Metachondromatosis is inherited in an autosomal dominant manner, needing only one copy of the defective gene to cause the disorder. The cause of the disorder has been linked to an 11 base pair deletion in exon four of the PTPN11 gene (12q24.13). This deletion causes a frameshift, resulting in a nonsense mutation with a premature stop codon. This causes severe truncation and loss of function in the gene's protein product, tyrosine phosphatase SHP-2.
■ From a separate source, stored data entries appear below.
import Literature.IUT.HodgeArakelov.AbsTopInterfaces
import Literature.IUT.HodgeArakelov.AbsTopQuotientMaps
import Literature.IUT.HodgeArakelov.KummerStructures

/-!
# [IUTchII] §1, Example 1.8 (v): the radial environment `(Π ↷ M^μ_TM(Π), G ↷ O^{×μ}(G), α_{μ,×μ})` — proofs

Mochizuki, *Inter-universal Teichmüller theory II*, §1, Example 1.8 (v), kurims manuscript (Dec. 2020)
p. 39 l. 26 – p. 40 l. 19 [claim: Mochizuki2012, status: disputed] (IUTchII §1 Ex 1.8 (v), kurims pp.39-40).
Record-only typing under the claim key `Mochizuki2012` (D-0012, disputed). PROOF-ONLY companion (abc-iut cell,
cone row `IUTchII:Ex1.8(v)`; no new definition, no named fact) of the landed statement files
`RadialExamples.lean` (environments; Ex. 1.8 (iv)–(ix) have the SHAPE `ex18iii S Γ`) and
`AbsTopInterfaces.lean` (the [AbsTopIII] output data as the interface `AbsTopMonoids`).

Printed text of (v) (p. 39 l. 26 – p. 40 l. 19): "We define a collection of radial data
`(Π ↷ M^μ_TM(Π), G ↷ O^{×μ}(G), α_{μ,×μ})` to consist of the output data of the first algorithm of `(*μ)` …, the
output data of the second algorithm of `(*×μ)` …, and the poly-morphism … `α_{μ,×μ} : (Π ↷ M^μ_TM(Π)) →
(G ↷ O^{×μ}(G))|_Π` determined by the full poly-isomorphism `Π/Δ ≅ G` [cf. (i)] and the trivial homomorphism
`M^μ_TM(Π) → O^{×μ}(G)` — i.e., the composite of the natural homomorphisms `M^μ_TM(Π) ⊆ M^×_TM(Π) ≅ O^×(G) ↠
O^{×μ}(G)` [where the `≅` arises from the poly-isomorphism `α_×` of (iii)]. An isomorphism of collections of
radial data … is defined to consist of the isomorphism … `(Π ↷ M^μ_TM(Π)) ≅ (Π* ↷ M^μ_TM(Π*))` induced by an
isomorphism of topological groups `Π ≅ Π*`, together with a `Γ^{×μ}`-multiple of the isomorphism …
`(G ↷ O^{×μ}(G)) ≅ (G* ↷ O^{×μ}(G*))` induced by an isomorphism of topological groups `G ≅ G*` [so one verifies
immediately that these isomorphisms are compatible with `α_{μ,×μ}`, `α*_{μ,×μ}` in the evident sense]. A
collection of coric data is defined to be the output data of the second algorithm of `(*×μ)` …; an isomorphism
of collections of coric data is defined to be a `Γ^{×μ}`-multiple of the isomorphism … [That is to say, the
definition of the coric data is the same as in the co-cyclotomic version discussed in (iv).] The radial
algorithm is the algorithm given by the assignment `(Π ↷ M^μ_TM(Π), G ↷ O^{×μ}(G), α_{μ,×μ}) ↦ (G ↷ O^{×μ}(G))` —
whose associated radial functor is full and essentially surjective, hence determines a multiradial
environment."

Dictionary (interface `A : AbsTopMonoids S` of `AbsTopInterfaces.lean`): `M^×_TM(Π) = (A.MTM Π)ˣ`,
`M^μ_TM(Π) = CommGroup.torsion (A.MTM Π)ˣ` (cf. `AbsTopMonoids.Mxmu`), `O^×(G) = A.Ounits G`, `O^μ(G) = A.Omu G`,
`O^{×μ}(G) = A.Oxmu G`; a representative of `α_×` at the level of units is `Units.map` of the tautological
isomorphism `(*TM⊳)` `A.tauto Π : M_TM(Π) ≅ O^⊳(Π/Δ)` followed by the isomorphism `A.mapOtri f` induced by a
member `f : Π/Δ ≅ G` of the full poly-isomorphism; the `Γ^{×μ}`-multiples act through `A.actIsm G`; the
isomorphism `O^{×μ}(G) ≅ O^{×μ}(G*)` induced by `g : G ≅ G*` is `MulEquivModTorsion (Units.mapEquiv (A.mapOtri g))`.

PROVED here (the three printed claims of (v)):
* (a) `AbsTopMonoids.ex18v_comp_eq_one` / `ex18v_trivialHom` / `ex18v_trivialHom_apply` — "the trivial
  homomorphism … i.e., the composite of the natural homomorphisms `M^μ_TM(Π) ⊆ M^×_TM(Π) ≅ O^×(G) ↠ O^{×μ}(G)`":
  the composite IS trivial, for every representative of `α_×` (indeed for every homomorphism
  `M^×_TM(Π) → O^×(G)`: torsion maps to torsion, which dies in `O^×/O^μ`);
* (b) `AbsTopMonoids.ex18v_compatible` / `ex18v_isos_compatible` / `IsoClass.fullPoly_comp_eq_univ` /
  `AbsTopMonoids.fullPoly_quotMap_comp_eq_univ` — "these isomorphisms are compatible with `α_{μ,×μ}`,
  `α*_{μ,×μ}` in the evident sense": the square of the trivial homomorphisms with the induced isomorphisms
  (and any `Γ^{×μ}`-multiple) commutes, and the full poly-isomorphism `Π/Δ ≅ G` composed with any `G ≅ G*`,
  resp. precomposed with the isomorphism `Π/Δ ≅ Π*/Δ*` induced by `Π ≅ Π*` (`AbsTopMonoids.quotMap`), is the
  full poly-isomorphism;
* (c) `ex18v_full_essSurj` / `ex18v_holds` — "whose associated radial functor is full and essentially
  surjective, hence determines a multiradial environment", at the environment of (v), which has the shape
  `ex18iii S Γ^{×μ}` (`RadialExamples.lean`, section "Example 1.8 (iv)–(ix)").
Nothing here bears on [IUTchIII] Cor. 3.12; typed ≠ endorsed.
-/

namespace Literature.IUT.HodgeArakelov

open CategoryTheory

universe u

variable {S : ThetaSetting.{u}}

/-! ## (b), poly-isomorphism part: full poly-isomorphisms absorb isomorphisms -/

/-- **IUTchII:Ex1.8(v)** (kurims p. 40 l. 7: "compatible with `α_{μ,×μ}`, `α*_{μ,×μ}` in the evident sense"),
the `Π/Δ ≅ G` component: the full poly-isomorphism `Q ≅ G` (= ALL isomorphisms of topological groups)
followed by an isomorphism `g : G ≅ G*` is the full poly-isomorphism `Q ≅ G*`. PROVED (groupoid).
[claim: Mochizuki2012, status: disputed] (IUTchII §1 Ex 1.8 (v), kurims p.40) -/
theorem IsoClass.fullPoly_comp_eq_univ {P₀ : TopGroup.{u}} (Q G G' : IsoClass P₀) (g : G ⟶ G') :
    Set.range (fun f : Q ⟶ G => f ≫ g) = Set.univ := by
  refine Set.eq_univ_of_forall fun h => ⟨h ≫ Groupoid.inv g, ?_⟩
  simp only [Category.assoc, Groupoid.inv_comp, Category.comp_id]

/-- **IUTchII:Ex1.8(v)** (kurims p. 40 l. 7), the `Π/Δ ≅ G` component on the `Π`-side: the isomorphism
`Π/Δ ≅ Π*/Δ*` induced by `e : Π ≅ Π*` (`AbsTopMonoids.quotMap`) followed by the full poly-isomorphism
`Π*/Δ* ≅ G` is the full poly-isomorphism `Π/Δ ≅ G`. PROVED (groupoid).
[claim: Mochizuki2012, status: disputed] (IUTchII §1 Ex 1.8 (v), kurims p.40) -/
theorem AbsTopMonoids.fullPoly_quotMap_comp_eq_univ (A : AbsTopMonoids S) {P P' : IsoClass S.PiX}
    (e : P ⟶ P') (G : IsoClass S.Gk) :
    Set.range (fun f' : (⟨TopGroup.quot P'.G (A.Delta P'), A.quotIso P'⟩ : IsoClass S.Gk) ⟶ G =>
      A.quotMap e ≫ f') = Set.univ := by
  refine Set.eq_univ_of_forall fun h => ⟨Groupoid.inv (A.quotMap e) ≫ h, ?_⟩
  simp only [← Category.assoc, Groupoid.comp_inv, Category.id_comp]

namespace AbsTopMonoids

variable (A : AbsTopMonoids S)

/-! ## (a) the trivial homomorphism `M^μ_TM(Π) → O^{×μ}(G)` -/

/-- **IUTchII:Ex1.8(v)** (kurims p. 39 ll. 41–51), mechanism: ANY homomorphism `φ : M^×_TM(Π) → O^×(G)`
restricted to the torsion `M^μ_TM(Π)` and followed by `O^×(G) ↠ O^{×μ}(G) = O^×(G)/O^μ(G)` is the trivial
homomorphism (a homomorphism carries torsion into torsion). PROVED.
[claim: Mochizuki2012, status: disputed] (IUTchII §1 Ex 1.8 (v), kurims p.39) -/
theorem ex18v_comp_eq_one (P : IsoClass S.PiX) (G : IsoClass S.Gk) (φ : (A.MTM P)ˣ →* A.Ounits G) :
    (QuotientGroup.mk' (A.Omu G)).comp (φ.comp (CommGroup.torsion (A.MTM P)ˣ).subtype) = 1 := by
  ext m
  simp only [MonoidHom.coe_comp, Function.comp_apply, QuotientGroup.coe_mk', MonoidHom.one_apply,
    QuotientGroup.eq_one_iff, Subgroup.coe_subtype]
  exact (CommGroup.mem_torsion _).2 (φ.isOfFinOrder ((CommGroup.mem_torsion _).1 m.2))

/-- **IUTchII:Ex1.8(v)** (kurims p. 39 ll. 41–51): "the trivial homomorphism `M^μ_TM(Π) → O^{×μ}(G)` — i.e.,
the composite of the natural homomorphisms `M^μ_TM(Π) ⊆ M^×_TM(Π) ≅ O^×(G) ↠ O^{×μ}(G)` [where the `≅`
arises from the poly-isomorphism `α_×` of (iii)]": for EVERY member `f : Π/Δ ≅ G` of the full
poly-isomorphism, the composite through the representative `Units.map ((*TM⊳) ≫ O^⊳(f))` of `α_×` IS the
trivial homomorphism. PROVED. [claim: Mochizuki2012, status: disputed] (IUTchII §1 Ex 1.8 (v), kurims p.39) -/
theorem ex18v_trivialHom (P : IsoClass S.PiX) (G : IsoClass S.Gk)
    (f : (⟨TopGroup.quot P.G (A.Delta P), A.quotIso P⟩ : IsoClass S.Gk) ⟶ G) :
    (QuotientGroup.mk' (A.Omu G)).comp
        ((Units.map ((A.tauto P).trans (A.mapOtri f)).toMonoidHom).comp
          (CommGroup.torsion (A.MTM P)ˣ).subtype) = 1 :=
  A.ex18v_comp_eq_one P G _

/-- **IUTchII:Ex1.8(v)** (kurims p. 39 ll. 41–51), pointwise form of `ex18v_trivialHom`: every torsion element
of `M^×_TM(Π)` is sent to `1 ∈ O^{×μ}(G)` by `M^×_TM(Π) ≅ O^×(G) ↠ O^{×μ}(G)`. PROVED.
[claim: Mochizuki2012, status: disputed] (IUTchII §1 Ex 1.8 (v), kurims p.39) -/
theorem ex18v_trivialHom_apply (P : IsoClass S.PiX) (G : IsoClass S.Gk)
    (f : (⟨TopGroup.quot P.G (A.Delta P), A.quotIso P⟩ : IsoClass S.Gk) ⟶ G)
    (m : (A.MTM P)ˣ) (hm : m ∈ CommGroup.torsion (A.MTM P)ˣ) :
    (QuotientGroup.mk (Units.map ((A.tauto P).trans (A.mapOtri f)).toMonoidHom m) : A.Oxmu G) = 1 := by
  have h := DFunLike.congr_fun (A.ex18v_trivialHom P G f) ⟨m, hm⟩
  simpa using h

/-! ## (b) compatibility of the isomorphisms of radial data with `α_{μ,×μ}`, `α*_{μ,×μ}` -/

/-- **IUTchII:Ex1.8(v)** (kurims p. 40 ll. 7–9: "[so one verifies immediately that these isomorphisms are
compatible with `α_{μ,×μ}`, `α*_{μ,×μ}` in the evident sense]"), module part, general form: for ANY
homomorphisms `ψ : M^μ_TM(Π) → M^μ_TM(Π*)` and `χ : O^{×μ}(G) → O^{×μ}(G*)` (in particular the induced
isomorphisms and their `Γ^{×μ}`-multiples) the square formed with the trivial homomorphisms
`M^μ_TM(Π) → O^{×μ}(G)`, `M^μ_TM(Π*) → O^{×μ}(G*)` (through any representatives `φ`, `φ'` of `α_×`, `α*_×`)
commutes. PROVED. [claim: Mochizuki2012, status: disputed] (IUTchII §1 Ex 1.8 (v), kurims p.40) -/
theorem ex18v_compatible (P P' : IsoClass S.PiX) (G G' : IsoClass S.Gk)
    (φ : (A.MTM P)ˣ →* A.Ounits G) (φ' : (A.MTM P')ˣ →* A.Ounits G')
    (ψ : CommGroup.torsion (A.MTM P)ˣ →* CommGroup.torsion (A.MTM P')ˣ) (χ : A.Oxmu G →* A.Oxmu G') :
    χ.comp ((QuotientGroup.mk' (A.Omu G)).comp (φ.comp (CommGroup.torsion (A.MTM P)ˣ).subtype)) =
      ((QuotientGroup.mk' (A.Omu G')).comp (φ'.comp (CommGroup.torsion (A.MTM P')ˣ).subtype)).comp ψ := by
  rw [A.ex18v_comp_eq_one, A.ex18v_comp_eq_one, MonoidHom.comp_one, MonoidHom.one_comp]

/-- **IUTchII:Ex1.8(v)** (kurims p. 40 ll. 7–9), module part at the printed isomorphisms: for an isomorphism
of radial data — `e : Π ≅ Π*` (inducing `Units.map (A.mapMTM e)` on `M^×_TM`, hence on the torsion
`M^μ_TM`) and the `γ`-multiple, `γ ∈ Γ^{×μ} ⊆ Ism(G*)`, of the isomorphism `O^{×μ}(G) ≅ O^{×μ}(G*)` induced by
`g : G ≅ G*` — and any members `f : Π/Δ ≅ G`, `f' : Π*/Δ* ≅ G*` of the full poly-isomorphisms, the square
with `α_{μ,×μ}`, `α*_{μ,×μ}` commutes on every element of `M^μ_TM(Π)` (both paths give `1`). PROVED.
[claim: Mochizuki2012, status: disputed] (IUTchII §1 Ex 1.8 (v), kurims p.40) -/
theorem ex18v_isos_compatible {P P' : IsoClass S.PiX} {G G' : IsoClass S.Gk} (e : P ⟶ P') (g : G ⟶ G')
    (γ : A.Ism G') (f : (⟨TopGroup.quot P.G (A.Delta P), A.quotIso P⟩ : IsoClass S.Gk) ⟶ G)
    (f' : (⟨TopGroup.quot P'.G (A.Delta P'), A.quotIso P'⟩ : IsoClass S.Gk) ⟶ G')
    (m : (A.MTM P)ˣ) (hm : m ∈ CommGroup.torsion (A.MTM P)ˣ) :
    A.actIsm G' γ (MulEquivModTorsion (Units.mapEquiv (A.mapOtri g))
        (QuotientGroup.mk (Units.map ((A.tauto P).trans (A.mapOtri f)).toMonoidHom m) : A.Oxmu G)) =
      (QuotientGroup.mk (Units.map ((A.tauto P').trans (A.mapOtri f')).toMonoidHom
        (Units.map (A.mapMTM e).toMonoidHom m)) : A.Oxmu G') := by
  have hm' : Units.map (A.mapMTM e).toMonoidHom m ∈ CommGroup.torsion (A.MTM P')ˣ :=
    (CommGroup.mem_torsion _).2
      ((Units.map (A.mapMTM e).toMonoidHom).isOfFinOrder ((CommGroup.mem_torsion _).1 hm))
  rw [A.ex18v_trivialHom_apply P G f m hm, A.ex18v_trivialHom_apply P' G' f' _ hm', map_one, map_one]

end AbsTopMonoids

/-! ## (c) the radial functor of (v) is full and essentially surjective -/

/-- **IUTchII:Ex1.8(v)** (kurims p. 40 ll. 15–19): "The radial algorithm is the algorithm given by the assignment
`(Π ↷ M^μ_TM(Π), G ↷ O^{×μ}(G), α_{μ,×μ}) ↦ (G ↷ O^{×μ}(G))` — whose associated radial functor is full and
essentially surjective" — at the environment of (v), which (coric data and their isomorphisms "the same as in
the co-cyclotomic version discussed in (iv)") has the shape `ex18iii S Γ^{×μ}` of `RadialExamples.lean`.
PROVED. [claim: Mochizuki2012, status: disputed] (IUTchII §1 Ex 1.8 (v), kurims p.40) -/
theorem ex18v_full_essSurj (S : ThetaSetting.{u}) (Γxμ : Type u) [Group Γxμ] :
    (ex18iii S Γxμ).Φ.Full ∧ (ex18iii S Γxμ).Φ.EssSurj :=
  ⟨ex18iii_isMultiradial S Γxμ, (ex18iii S Γxμ).essSurj⟩

/-- **IUTchII:Ex1.8(v)** (kurims p. 39 l. 26 – p. 40 l. 19), the node's printed claims in print order:
(a) the composite `M^μ_TM(Π) ⊆ M^×_TM(Π) ≅ O^×(G) ↠ O^{×μ}(G)` is the trivial homomorphism for every member of
the full poly-isomorphism `Π/Δ ≅ G`; (c) the radial functor is full and essentially surjective, "hence
determines a multiradial environment". ((b), the compatibility of isomorphisms of radial data with
`α_{μ,×μ}`, is `AbsTopMonoids.ex18v_compatible` / `ex18v_isos_compatible`.) PROVED.
[claim: Mochizuki2012, status: disputed] (IUTchII §1 Ex 1.8 (v), kurims pp.39-40) -/
theorem ex18v_holds (S : ThetaSetting.{u}) (A : AbsTopMonoids S) (Γxμ : Type u) [Group Γxμ] :
    (∀ (P : IsoClass S.PiX) (G : IsoClass S.Gk)
        (f : (⟨TopGroup.quot P.G (A.Delta P), A.quotIso P⟩ : IsoClass S.Gk) ⟶ G),
        (QuotientGroup.mk' (A.Omu G)).comp
            ((Units.map ((A.tauto P).trans (A.mapOtri f)).toMonoidHom).comp
              (CommGroup.torsion (A.MTM P)ˣ).subtype) = 1) ∧
      ((ex18iii S Γxμ).Φ.Full ∧ (ex18iii S Γxμ).Φ.EssSurj) ∧ (ex18iii S Γxμ).IsMultiradial :=
  ⟨fun P G f => A.ex18v_trivialHom P G f, ex18v_full_essSurj S Γxμ, ex18iii_isMultiradial S Γxμ⟩

end Literature.IUT.HodgeArakelov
SHP-2 plays an important role in regulating expression of the Indian Hedgehog gene (IHH), which is associated with differentiation in chondrocytes (specialized cells in cartilage tissue). Individuals affected by metachondromatosis generally demonstrate high levels of IHH expression, which is believed to be responsible for the tumor growth.

Given that the mutation causes a loss of protein function and displays a dominant inheritance pattern, it is hypothesized that individuals homozygous for the disorder would display greater symptoms than heterozygous individuals, though insufficient data is available to evaluate these claims due to the rarity of the disease. Conversely, some heterozygous individuals have shown minimal effects, leading to the disorder's designation as incompletely penetrant. The cause of this is not fully understood, but may be due to other factors influencing IHH expression.

== Diagnosis ==
Because of its rarity, metachondromatosis is often a difficult disease to recognize and diagnose. Diagnosis can be made based on clinical observations and radiographic findings as well as family history. Using radiographic methods, osteochondromas can be seen at the metaphyses of the short tubular bones, such as those in the hands and feet, pointing towards the joints. Enchondromas would also be visible along with the osteochondromas. The differential diagnosis includes hereditary multiple osteochondromas. This is a condition in which the long bones are primarily affected, and the lesions point away from the joint or growth plate. This may also result in the shortening or deformity of the affected bones. Since metachondromatosis is hereditary, genetic counseling can be offered to patients and their families. Some available genetic tests for metachondromatosis are sequence analysis of the entire coding region, targeted variant analysis, deletion/duplication analysis, and a sequence analysis of select exons associated with the disorder.

== Treatment ==
Osteochondromas are usually painless, and in many cases, they spontaneously regress after the first or second decade of life. Most patients are asymptomatic, making medical intervention unnecessary. However, in extreme cases such as severe malalignment of the fingers and toes, surgery can be used to remove the osteochondromas.

== Epidemiology ==
Metachondromatosis is very rare, occurring in less than 1 in 1,000,000 people. Fewer than 40 cases have been reported around the world to date.